» **TASK TO CARRY OUT**: Take the data below and filter it for lines containing the word "budget"; show each line found.

Data items:
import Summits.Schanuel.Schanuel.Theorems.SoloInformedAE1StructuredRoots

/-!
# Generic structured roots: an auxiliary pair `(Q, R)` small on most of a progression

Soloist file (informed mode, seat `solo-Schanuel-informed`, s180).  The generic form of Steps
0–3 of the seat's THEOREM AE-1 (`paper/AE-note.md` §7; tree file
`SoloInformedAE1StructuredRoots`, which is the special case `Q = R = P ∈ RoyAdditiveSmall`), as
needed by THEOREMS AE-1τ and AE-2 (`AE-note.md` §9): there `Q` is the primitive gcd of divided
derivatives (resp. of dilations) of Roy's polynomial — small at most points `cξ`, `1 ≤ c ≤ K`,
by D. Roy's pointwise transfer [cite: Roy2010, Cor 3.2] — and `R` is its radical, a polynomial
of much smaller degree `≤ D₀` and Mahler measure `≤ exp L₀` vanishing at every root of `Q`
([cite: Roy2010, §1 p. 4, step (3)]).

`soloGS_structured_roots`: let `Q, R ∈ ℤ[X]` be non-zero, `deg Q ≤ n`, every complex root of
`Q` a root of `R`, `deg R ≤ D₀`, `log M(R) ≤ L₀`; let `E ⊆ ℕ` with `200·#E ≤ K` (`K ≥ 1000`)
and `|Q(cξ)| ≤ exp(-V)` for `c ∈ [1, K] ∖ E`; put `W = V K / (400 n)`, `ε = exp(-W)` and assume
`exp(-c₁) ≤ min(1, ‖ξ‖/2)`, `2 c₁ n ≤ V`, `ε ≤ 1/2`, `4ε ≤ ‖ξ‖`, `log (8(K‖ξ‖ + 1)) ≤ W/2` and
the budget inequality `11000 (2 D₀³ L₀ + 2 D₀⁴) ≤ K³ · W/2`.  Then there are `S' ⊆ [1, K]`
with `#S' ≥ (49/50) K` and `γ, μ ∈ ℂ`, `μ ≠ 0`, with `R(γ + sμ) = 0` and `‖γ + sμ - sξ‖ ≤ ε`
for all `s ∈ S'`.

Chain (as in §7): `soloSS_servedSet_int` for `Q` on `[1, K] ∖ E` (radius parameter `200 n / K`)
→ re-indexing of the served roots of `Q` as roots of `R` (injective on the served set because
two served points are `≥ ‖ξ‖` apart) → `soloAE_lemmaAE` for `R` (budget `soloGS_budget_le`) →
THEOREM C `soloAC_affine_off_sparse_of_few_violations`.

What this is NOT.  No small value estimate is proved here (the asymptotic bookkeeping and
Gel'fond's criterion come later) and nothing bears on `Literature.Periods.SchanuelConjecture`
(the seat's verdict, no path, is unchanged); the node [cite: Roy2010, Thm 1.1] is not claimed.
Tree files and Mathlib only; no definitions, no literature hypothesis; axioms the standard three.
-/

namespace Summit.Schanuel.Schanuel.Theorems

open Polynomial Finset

...

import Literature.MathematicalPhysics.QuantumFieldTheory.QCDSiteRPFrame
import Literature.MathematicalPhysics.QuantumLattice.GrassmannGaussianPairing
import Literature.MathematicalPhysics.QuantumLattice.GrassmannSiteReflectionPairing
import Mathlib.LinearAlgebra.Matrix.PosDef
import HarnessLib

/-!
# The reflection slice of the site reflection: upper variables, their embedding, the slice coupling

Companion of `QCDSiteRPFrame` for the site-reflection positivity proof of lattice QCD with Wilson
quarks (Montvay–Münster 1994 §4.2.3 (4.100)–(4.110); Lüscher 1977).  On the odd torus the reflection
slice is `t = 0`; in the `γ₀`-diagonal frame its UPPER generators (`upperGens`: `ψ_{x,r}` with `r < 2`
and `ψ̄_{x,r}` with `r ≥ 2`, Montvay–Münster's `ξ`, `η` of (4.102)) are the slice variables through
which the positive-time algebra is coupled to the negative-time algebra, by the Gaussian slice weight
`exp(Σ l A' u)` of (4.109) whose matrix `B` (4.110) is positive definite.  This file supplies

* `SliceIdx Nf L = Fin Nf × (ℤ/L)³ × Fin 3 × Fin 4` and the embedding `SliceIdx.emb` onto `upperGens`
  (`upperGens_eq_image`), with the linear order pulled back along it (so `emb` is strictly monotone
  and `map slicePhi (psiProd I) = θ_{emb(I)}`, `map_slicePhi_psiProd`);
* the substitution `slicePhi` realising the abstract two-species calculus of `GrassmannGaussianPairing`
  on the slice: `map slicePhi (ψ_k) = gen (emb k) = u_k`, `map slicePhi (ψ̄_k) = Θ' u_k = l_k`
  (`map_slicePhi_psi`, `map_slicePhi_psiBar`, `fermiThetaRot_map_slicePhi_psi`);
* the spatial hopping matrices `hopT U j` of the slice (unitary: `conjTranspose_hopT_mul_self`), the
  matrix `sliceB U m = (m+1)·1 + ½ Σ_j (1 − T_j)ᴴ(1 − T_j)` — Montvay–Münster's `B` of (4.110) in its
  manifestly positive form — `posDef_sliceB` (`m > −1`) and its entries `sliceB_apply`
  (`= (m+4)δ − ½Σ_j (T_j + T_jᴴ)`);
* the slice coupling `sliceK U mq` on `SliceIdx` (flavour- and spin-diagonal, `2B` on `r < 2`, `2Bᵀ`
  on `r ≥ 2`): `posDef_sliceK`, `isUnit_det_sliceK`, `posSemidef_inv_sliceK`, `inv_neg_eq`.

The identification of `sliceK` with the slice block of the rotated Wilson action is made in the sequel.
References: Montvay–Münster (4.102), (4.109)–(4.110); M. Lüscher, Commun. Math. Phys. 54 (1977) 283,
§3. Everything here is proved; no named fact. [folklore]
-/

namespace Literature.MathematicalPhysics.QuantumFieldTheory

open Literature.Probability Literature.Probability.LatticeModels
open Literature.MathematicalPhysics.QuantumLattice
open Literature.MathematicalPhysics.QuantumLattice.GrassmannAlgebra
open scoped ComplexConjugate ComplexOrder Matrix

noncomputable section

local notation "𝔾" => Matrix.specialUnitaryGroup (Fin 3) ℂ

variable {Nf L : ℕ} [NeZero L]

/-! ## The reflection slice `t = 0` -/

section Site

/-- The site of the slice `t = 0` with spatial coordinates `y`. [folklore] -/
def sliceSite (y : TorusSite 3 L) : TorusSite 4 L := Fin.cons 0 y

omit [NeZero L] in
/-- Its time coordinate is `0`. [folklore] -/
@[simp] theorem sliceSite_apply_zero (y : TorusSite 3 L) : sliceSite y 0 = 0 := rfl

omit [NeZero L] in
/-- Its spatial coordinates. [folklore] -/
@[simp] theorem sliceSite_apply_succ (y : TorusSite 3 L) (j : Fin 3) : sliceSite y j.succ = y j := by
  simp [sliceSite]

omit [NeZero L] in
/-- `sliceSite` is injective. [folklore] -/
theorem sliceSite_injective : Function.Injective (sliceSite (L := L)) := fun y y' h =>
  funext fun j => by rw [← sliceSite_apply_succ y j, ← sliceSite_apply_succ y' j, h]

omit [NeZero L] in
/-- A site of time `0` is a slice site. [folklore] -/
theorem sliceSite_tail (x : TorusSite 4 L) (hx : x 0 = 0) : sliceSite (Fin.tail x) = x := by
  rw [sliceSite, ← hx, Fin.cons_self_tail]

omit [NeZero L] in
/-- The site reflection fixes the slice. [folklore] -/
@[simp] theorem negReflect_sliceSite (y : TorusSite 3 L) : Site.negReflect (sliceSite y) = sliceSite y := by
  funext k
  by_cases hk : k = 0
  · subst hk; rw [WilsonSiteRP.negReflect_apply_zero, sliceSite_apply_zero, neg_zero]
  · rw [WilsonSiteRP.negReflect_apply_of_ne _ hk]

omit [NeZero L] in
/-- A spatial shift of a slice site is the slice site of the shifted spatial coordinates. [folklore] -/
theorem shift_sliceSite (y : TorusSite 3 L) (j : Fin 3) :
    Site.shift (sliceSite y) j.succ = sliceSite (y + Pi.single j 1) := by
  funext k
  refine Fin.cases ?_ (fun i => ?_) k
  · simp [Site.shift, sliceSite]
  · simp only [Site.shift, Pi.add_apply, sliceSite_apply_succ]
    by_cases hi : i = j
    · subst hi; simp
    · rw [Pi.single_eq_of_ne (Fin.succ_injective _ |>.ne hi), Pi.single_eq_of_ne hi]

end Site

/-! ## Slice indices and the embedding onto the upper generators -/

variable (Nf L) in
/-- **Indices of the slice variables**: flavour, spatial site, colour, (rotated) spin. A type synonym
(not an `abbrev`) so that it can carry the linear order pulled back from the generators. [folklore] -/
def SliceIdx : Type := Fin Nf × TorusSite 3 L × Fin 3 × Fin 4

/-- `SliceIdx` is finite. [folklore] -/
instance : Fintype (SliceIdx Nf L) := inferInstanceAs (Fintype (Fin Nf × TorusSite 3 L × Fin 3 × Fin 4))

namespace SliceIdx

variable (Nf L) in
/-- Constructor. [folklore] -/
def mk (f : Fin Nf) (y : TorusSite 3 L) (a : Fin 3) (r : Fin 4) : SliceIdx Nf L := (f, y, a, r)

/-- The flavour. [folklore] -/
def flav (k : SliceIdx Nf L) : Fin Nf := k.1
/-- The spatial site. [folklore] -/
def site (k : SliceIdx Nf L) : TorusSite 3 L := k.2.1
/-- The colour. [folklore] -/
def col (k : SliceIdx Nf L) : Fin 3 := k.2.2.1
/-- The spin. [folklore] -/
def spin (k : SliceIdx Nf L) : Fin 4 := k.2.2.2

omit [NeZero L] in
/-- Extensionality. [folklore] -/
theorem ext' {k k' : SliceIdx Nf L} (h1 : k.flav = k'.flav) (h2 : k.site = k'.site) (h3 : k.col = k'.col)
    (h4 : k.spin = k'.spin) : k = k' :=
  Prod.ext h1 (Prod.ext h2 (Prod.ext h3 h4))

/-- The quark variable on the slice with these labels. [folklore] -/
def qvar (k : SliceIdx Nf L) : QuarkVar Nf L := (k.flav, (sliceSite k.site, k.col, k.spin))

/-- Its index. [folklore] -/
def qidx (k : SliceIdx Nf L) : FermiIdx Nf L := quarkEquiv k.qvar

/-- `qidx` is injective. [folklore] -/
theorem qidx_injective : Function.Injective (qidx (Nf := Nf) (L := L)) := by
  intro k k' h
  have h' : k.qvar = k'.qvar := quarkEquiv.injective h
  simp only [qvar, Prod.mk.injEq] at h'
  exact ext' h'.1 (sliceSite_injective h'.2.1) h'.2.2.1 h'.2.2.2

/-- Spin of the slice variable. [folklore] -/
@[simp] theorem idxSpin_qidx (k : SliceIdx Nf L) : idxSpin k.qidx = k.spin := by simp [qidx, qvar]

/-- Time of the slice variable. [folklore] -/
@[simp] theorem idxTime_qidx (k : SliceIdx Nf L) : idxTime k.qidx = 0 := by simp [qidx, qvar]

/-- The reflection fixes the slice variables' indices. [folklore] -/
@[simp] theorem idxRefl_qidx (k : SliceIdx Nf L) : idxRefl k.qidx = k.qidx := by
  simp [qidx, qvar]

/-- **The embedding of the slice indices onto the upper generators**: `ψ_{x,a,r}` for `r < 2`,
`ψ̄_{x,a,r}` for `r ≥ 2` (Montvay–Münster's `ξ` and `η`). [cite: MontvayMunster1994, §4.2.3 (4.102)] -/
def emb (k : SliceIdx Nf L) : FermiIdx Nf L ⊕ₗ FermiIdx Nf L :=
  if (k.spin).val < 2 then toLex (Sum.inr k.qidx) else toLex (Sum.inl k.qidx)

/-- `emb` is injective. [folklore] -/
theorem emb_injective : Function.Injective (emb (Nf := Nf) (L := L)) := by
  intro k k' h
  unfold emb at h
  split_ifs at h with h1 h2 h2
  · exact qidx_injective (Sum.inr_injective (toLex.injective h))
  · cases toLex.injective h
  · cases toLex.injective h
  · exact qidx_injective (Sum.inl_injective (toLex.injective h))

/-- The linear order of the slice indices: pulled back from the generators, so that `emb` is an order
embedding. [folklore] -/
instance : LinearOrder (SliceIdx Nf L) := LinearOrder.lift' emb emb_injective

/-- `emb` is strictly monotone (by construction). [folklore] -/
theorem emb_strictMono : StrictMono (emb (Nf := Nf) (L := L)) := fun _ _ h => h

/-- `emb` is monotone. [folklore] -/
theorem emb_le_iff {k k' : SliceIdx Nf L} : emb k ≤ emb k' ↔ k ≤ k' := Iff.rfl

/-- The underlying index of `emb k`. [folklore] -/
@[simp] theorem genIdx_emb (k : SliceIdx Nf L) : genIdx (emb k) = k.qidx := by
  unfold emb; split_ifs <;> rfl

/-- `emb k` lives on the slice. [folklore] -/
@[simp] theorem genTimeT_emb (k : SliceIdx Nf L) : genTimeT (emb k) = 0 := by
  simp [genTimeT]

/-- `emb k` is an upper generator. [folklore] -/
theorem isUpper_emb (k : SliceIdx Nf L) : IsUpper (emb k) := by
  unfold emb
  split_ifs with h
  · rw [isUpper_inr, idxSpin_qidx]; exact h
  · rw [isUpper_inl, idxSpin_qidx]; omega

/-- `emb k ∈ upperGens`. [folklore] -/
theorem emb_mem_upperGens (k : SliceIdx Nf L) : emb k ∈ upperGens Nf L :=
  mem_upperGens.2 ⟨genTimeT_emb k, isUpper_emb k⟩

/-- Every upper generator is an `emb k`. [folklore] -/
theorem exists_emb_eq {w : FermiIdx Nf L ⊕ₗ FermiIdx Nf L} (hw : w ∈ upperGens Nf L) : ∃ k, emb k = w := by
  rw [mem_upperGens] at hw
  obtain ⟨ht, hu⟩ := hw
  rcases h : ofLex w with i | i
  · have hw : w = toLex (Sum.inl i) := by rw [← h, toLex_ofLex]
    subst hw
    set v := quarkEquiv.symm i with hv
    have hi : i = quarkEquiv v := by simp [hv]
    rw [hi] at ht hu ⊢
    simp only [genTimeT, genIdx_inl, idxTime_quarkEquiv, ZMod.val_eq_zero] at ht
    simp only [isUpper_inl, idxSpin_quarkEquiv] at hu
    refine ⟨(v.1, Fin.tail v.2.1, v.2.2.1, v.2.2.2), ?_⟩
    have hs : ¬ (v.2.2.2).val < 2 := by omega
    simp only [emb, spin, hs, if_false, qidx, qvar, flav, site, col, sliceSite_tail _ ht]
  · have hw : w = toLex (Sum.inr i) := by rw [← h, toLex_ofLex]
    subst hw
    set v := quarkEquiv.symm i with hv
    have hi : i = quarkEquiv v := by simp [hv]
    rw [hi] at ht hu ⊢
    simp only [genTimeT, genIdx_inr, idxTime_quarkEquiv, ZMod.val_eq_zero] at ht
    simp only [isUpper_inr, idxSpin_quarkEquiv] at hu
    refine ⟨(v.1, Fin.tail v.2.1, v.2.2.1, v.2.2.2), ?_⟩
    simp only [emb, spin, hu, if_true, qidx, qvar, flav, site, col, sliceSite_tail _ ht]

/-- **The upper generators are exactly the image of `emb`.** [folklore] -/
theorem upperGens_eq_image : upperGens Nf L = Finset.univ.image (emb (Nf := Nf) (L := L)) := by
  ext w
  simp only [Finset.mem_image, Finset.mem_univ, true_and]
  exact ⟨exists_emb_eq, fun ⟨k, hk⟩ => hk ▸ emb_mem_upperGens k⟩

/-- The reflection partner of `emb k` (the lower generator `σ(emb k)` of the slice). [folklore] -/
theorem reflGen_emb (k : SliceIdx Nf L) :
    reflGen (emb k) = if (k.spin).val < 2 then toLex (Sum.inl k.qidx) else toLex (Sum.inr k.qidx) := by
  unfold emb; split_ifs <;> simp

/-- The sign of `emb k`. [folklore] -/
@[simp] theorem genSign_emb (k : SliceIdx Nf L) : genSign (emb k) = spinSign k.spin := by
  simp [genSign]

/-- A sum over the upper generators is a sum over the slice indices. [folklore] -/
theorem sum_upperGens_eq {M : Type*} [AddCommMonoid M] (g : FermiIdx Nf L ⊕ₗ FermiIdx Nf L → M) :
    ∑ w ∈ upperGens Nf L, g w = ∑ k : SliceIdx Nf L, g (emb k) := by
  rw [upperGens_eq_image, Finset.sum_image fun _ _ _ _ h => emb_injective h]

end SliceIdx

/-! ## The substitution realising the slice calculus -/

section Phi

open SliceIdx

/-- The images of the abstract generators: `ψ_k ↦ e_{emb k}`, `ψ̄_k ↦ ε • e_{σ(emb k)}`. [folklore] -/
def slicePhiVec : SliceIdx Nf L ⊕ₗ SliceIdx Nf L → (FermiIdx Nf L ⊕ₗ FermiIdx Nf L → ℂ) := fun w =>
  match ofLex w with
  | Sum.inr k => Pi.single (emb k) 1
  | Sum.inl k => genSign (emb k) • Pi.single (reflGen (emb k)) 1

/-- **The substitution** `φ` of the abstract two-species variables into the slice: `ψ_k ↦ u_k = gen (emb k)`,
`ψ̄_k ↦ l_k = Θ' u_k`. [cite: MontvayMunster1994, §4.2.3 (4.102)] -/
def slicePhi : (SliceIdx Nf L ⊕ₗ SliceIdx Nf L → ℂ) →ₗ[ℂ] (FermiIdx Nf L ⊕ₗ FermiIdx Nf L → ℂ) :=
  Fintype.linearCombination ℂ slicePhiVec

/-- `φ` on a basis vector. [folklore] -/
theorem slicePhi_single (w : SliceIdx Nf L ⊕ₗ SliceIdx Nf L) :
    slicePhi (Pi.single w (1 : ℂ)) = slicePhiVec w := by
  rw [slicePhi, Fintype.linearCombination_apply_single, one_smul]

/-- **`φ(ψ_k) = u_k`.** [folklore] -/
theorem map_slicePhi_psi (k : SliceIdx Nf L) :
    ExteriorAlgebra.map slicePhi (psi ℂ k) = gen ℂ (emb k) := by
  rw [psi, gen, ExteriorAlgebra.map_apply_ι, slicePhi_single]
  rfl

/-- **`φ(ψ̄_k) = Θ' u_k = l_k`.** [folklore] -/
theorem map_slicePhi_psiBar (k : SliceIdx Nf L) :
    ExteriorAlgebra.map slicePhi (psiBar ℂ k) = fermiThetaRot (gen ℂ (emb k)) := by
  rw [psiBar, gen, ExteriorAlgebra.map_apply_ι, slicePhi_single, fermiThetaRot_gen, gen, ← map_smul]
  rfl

* * *

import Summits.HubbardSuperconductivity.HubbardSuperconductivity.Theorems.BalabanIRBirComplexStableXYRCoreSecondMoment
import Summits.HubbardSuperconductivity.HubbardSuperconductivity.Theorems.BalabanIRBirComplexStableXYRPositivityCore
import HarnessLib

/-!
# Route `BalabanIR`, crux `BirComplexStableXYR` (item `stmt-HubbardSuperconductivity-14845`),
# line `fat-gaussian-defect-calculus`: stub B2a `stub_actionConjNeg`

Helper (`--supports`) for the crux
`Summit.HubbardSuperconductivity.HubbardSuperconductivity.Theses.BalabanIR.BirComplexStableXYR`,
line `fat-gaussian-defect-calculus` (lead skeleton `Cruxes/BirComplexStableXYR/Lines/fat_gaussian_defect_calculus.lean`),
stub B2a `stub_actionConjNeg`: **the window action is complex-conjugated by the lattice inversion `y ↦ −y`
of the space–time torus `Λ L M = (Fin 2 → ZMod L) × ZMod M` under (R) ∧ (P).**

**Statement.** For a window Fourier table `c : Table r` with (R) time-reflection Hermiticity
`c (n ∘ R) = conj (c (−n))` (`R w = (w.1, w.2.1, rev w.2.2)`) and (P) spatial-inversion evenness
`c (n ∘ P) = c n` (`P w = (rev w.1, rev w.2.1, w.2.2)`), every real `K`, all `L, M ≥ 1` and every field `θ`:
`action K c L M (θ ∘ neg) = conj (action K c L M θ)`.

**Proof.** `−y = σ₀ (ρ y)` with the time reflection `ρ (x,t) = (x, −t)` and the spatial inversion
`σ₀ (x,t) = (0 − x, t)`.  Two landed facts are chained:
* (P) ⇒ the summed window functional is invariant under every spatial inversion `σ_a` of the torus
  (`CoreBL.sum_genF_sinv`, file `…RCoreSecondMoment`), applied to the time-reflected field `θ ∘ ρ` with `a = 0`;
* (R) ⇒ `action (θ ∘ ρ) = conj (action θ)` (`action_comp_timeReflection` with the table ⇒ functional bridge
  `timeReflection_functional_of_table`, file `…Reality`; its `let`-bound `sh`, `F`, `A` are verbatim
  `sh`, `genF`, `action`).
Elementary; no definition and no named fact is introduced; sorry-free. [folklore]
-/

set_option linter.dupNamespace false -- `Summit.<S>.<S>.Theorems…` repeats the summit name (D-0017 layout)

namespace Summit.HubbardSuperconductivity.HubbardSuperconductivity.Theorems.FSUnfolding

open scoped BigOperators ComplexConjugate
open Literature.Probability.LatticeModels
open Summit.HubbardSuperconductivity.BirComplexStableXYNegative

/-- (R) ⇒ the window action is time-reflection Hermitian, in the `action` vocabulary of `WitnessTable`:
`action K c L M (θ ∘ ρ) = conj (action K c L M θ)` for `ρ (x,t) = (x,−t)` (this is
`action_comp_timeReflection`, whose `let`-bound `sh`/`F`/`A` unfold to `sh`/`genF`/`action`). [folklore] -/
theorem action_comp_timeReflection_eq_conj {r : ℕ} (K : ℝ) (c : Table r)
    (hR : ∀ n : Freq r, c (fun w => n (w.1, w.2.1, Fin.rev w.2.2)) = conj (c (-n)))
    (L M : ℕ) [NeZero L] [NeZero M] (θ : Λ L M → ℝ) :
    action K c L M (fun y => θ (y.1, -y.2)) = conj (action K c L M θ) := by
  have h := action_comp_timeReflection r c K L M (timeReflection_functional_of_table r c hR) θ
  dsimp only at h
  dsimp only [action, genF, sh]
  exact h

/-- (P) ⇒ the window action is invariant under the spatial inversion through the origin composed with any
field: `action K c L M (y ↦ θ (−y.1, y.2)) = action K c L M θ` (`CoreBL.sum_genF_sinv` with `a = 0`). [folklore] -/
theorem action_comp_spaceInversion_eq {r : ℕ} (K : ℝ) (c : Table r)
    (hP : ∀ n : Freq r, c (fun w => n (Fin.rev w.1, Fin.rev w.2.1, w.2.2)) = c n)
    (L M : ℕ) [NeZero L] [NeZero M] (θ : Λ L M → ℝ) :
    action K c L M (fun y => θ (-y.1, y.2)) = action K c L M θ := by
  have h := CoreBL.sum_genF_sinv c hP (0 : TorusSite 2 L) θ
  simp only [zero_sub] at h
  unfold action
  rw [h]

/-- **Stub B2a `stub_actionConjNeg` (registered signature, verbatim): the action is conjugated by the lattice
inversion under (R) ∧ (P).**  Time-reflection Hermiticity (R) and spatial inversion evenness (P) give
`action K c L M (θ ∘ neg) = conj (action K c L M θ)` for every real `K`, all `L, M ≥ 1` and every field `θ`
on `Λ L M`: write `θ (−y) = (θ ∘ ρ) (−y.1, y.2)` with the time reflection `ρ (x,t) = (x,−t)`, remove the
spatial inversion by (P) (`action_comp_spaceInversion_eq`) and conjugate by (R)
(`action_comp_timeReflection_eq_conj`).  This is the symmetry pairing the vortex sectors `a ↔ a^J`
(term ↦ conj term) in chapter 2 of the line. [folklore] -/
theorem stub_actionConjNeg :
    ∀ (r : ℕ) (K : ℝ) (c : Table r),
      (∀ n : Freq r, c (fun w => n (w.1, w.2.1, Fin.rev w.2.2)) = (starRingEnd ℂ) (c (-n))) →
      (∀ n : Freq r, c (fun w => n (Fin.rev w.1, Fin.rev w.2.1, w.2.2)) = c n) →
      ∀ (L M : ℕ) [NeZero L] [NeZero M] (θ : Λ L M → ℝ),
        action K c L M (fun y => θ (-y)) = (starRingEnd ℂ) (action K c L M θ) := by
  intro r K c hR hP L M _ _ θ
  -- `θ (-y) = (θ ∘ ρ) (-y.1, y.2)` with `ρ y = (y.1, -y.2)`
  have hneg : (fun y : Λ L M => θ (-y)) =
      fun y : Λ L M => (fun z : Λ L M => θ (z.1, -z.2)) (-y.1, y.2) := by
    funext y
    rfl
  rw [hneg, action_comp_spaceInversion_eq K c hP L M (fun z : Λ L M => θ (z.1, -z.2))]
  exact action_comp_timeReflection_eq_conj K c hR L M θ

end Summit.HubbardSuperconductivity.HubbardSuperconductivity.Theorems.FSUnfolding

» **ANSWER SPACE**:
the budget inequality `11000 (2 D₀³ L₀ + 2 D₀⁴) ≤ K³ · W/2`.  Then there are `S' ⊆ [1, K]`
two served points are `≥ ‖ξ‖` apart) → `soloAE_lemmaAE` for `R` (budget `soloGS_budget_le`) →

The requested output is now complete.